Send back every line of the data exactly.

::: Entries supplied

import Summits.HubbardSuperconductivity.HubbardSuperconductivity.Theorems.AnisotropyChordTransferFibre3L2TCell

/-!
# Route `AnisotropyChord` / H0 rotor rung, LEVEL 2 row `N₁`, t-BLOCK `64 ≤ L ≤ 95`: the block cell of the column
# `ν ∈ [0.011593, 0.012057]` and its twelve kernel certificates

The `L2.TCell` (`…Fibre3L2TCell`) of the `ν`-column `[11593, 12057]/10⁶` for the t-block `L ∈ [64, 95]` of the range
`48 ≤ L < 128` (route-lead ruling R1): t-slot `[437433/100000000, 481917/50000000]` (`⌊(2·piLo/95)²⌋`, `⌈(2·piHi/64)²⌉` to `10⁻⁸`),
`T = 964/10⁵ ≥ θ₀²`, window `K = 16`, and the twelve brackets of the normalised named sums
(`θ⁴S₂ ∈ [6.12666, 6.23448]`, …, `θ⁴Tx(1,1) ∈ [4.02207, 4.29113]`;
exact mirror `b1certG.py` of `B1.cellCheck 64` / `B1.txCellCheckG 64`), ★ `tcB064N11593_check` by one kernel `decide`.  The cell
files `…N1RowTa/TbB064N11593C….lean` of this column import it.
Prover seat `hubbard-h0-rotor-p2` g8; helper for piece A = stmt-HubbardSuperconductivity-23918 of rung 19089
(`--supports`, helper class).  Nothing here proves superconductivity in the Hubbard model; one kernel-certified piece of ONE
conditional reduction (the GM₃ ∀L certificate, Level-2 row `N₁`, t-blocks `48 ≤ L < 128`, route-lead ruling R1); the rotor
TARGET as originally worded stays FALSE (g15 verdict).  Mathlib + the tree only; no sorry.  Generated by p2 g8's
scratch/tcells/mkcellT.py (copy in HOME/hubbard-h0-rotor-p2/scratch-g8/).
-/

set_option linter.dupNamespace false
set_option autoImplicit false

namespace Summit.HubbardSuperconductivity.HubbardSuperconductivity.Theorems.AnisotropyChord.Transfer.Fibre3.L2.N1

open Summit.HubbardSuperconductivity.HubbardSuperconductivity.Theorems.AnisotropyChord.Transfer.Fibre3.L2

/-- the block cell of the column `ν ∈ [11593, 12057]/10⁶`, block `64 ≤ L ≤ 95`. -/
def tcB064N11593 : L2.TCell :=
  { L0 := 64,
    L1 := 95,
    tlo := 437433/100000000,
    thi := 481917/50000000,
    n1 := 11593,
    n2 := 12057,
    νd := 1000000,
    Tn := 964,
    Td := 100000,
    D := 1000000,
    bS2 := (765833/125000, 3117240697/500000000),
    bS3 := (1202727/250000, 241609101/50000000),
    bS4 := (279909/62500, 562837181/125000000),
    bT10 := (58559/15625, 3873502763/1000000000),
    bT11 := (1040859/250000, 4291132763/1000000000),
    bG21 := (2109373/1000000, 2121304437/1000000000),
    bG12 := (2109373/1000000, 2121304437/1000000000),
    bG22 := (152793/125000, 1230025741/1000000000),
    bG31 := (330549/200000, 1662784741/1000000000),
    bG13 := (330549/200000, 1662784741/1000000000),
    bTx10 := (3605385237/1000000000, 3873502763/1000000000),
    bTx11 := (4022073237/1000000000, 4291132763/1000000000) }

/-- ★ the twelve kernel certificates (and the t-slot scales) of the column hold. -/
theorem tcB064N11593_check : tcB064N11593.check = true := by decide +kernel

end Summit.HubbardSuperconductivity.HubbardSuperconductivity.Theorems.AnisotropyChord.Transfer.Fibre3.L2.N1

::::::

◆ Exercise output ◆
import Summits.HubbardSuperconductivity.HubbardSuperconductivity.Theorems.AnisotropyChordTransferFibre3L2TCell

/-!
# Route `AnisotropyChord` / H0 rotor rung, LEVEL 2 row `N₁`, t-BLOCK `64 ≤ L ≤ 95`: the block cell of the column
# `ν ∈ [0.011593, 0.012057]` and its twelve kernel certificates

The `L2.TCell` (`…Fibre3L2TCell`) of the `ν`-column `[11593, 12057]/10⁶` for the t-block `L ∈ [64, 95]` of the range
`48 ≤ L < 128` (route-lead ruling R1): t-slot `[437433/100000000, 481917/50000000]` (`⌊(2·piLo/95)²⌋`, `⌈(2·piHi/64)²⌉` to `10⁻⁸`),
`T = 964/10⁵ ≥ θ₀²`, window `K = 16`, and the twelve brackets of the normalised named sums
(`θ⁴S₂ ∈ [6.12666, 6.23448]`, …, `θ⁴Tx(1,1) ∈ [4.02207, 4.29113]`;
exact mirror `b1certG.py` of `B1.cellCheck 64` / `B1.txCellCheckG 64`), ★ `tcB064N11593_check` by one kernel `decide`.  The cell
files `…N1RowTa/TbB064N11593C….lean` of this column import it.
Prover seat `hubbard-h0-rotor-p2` g8; helper for piece A = stmt-HubbardSuperconductivity-23918 of rung 19089
(`--supports`, helper class).  Nothing here proves superconductivity in the Hubbard model; one kernel-certified piece of ONE
conditional reduction (the GM₃ ∀L certificate, Level-2 row `N₁`, t-blocks `48 ≤ L < 128`, route-lead ruling R1); the rotor
TARGET as originally worded stays FALSE (g15 verdict).  Mathlib + the tree only; no sorry.  Generated by p2 g8's
scratch/tcells/mkcellT.py (copy in HOME/hubbard-h0-rotor-p2/scratch-g8/).
-/

set_option linter.dupNamespace false
set_option autoImplicit false

namespace Summit.HubbardSuperconductivity.HubbardSuperconductivity.Theorems.AnisotropyChord.Transfer.Fibre3.L2.N1

open Summit.HubbardSuperconductivity.HubbardSuperconductivity.Theorems.AnisotropyChord.Transfer.Fibre3.L2

/-- the block cell of the column `ν ∈ [11593, 12057]/10⁶`, block `64 ≤ L ≤ 95`. -/
def tcB064N11593 : L2.TCell :=
  { L0 := 64,
    L1 := 95,
    tlo := 437433/100000000,
    thi := 481917/50000000,
    n1 := 11593,
    n2 := 12057,
    νd := 1000000,
    Tn := 964,
    Td := 100000,
    D := 1000000,
    bS2 := (765833/125000, 3117240697/500000000),
    bS3 := (1202727/250000, 241609101/50000000),
    bS4 := (279909/62500, 562837181/125000000),
    bT10 := (58559/15625, 3873502763/1000000000),
    bT11 := (1040859/250000, 4291132763/1000000000),
    bG21 := (2109373/1000000, 2121304437/1000000000),
    bG12 := (2109373/1000000, 2121304437/1000000000),
    bG22 := (152793/125000, 1230025741/1000000000),
    bG31 := (330549/200000, 1662784741/1000000000),
    bG13 := (330549/200000, 1662784741/1000000000),
    bTx10 := (3605385237/1000000000, 3873502763/1000000000),
    bTx11 := (4022073237/1000000000, 4291132763/1000000000) }

/-- ★ the twelve kernel certificates (and the t-slot scales) of the column hold. -/
theorem tcB064N11593_check : tcB064N11593.check = true := by decide +kernel

end Summit.HubbardSuperconductivity.HubbardSuperconductivity.Theorems.AnisotropyChord.Transfer.Fibre3.L2.N1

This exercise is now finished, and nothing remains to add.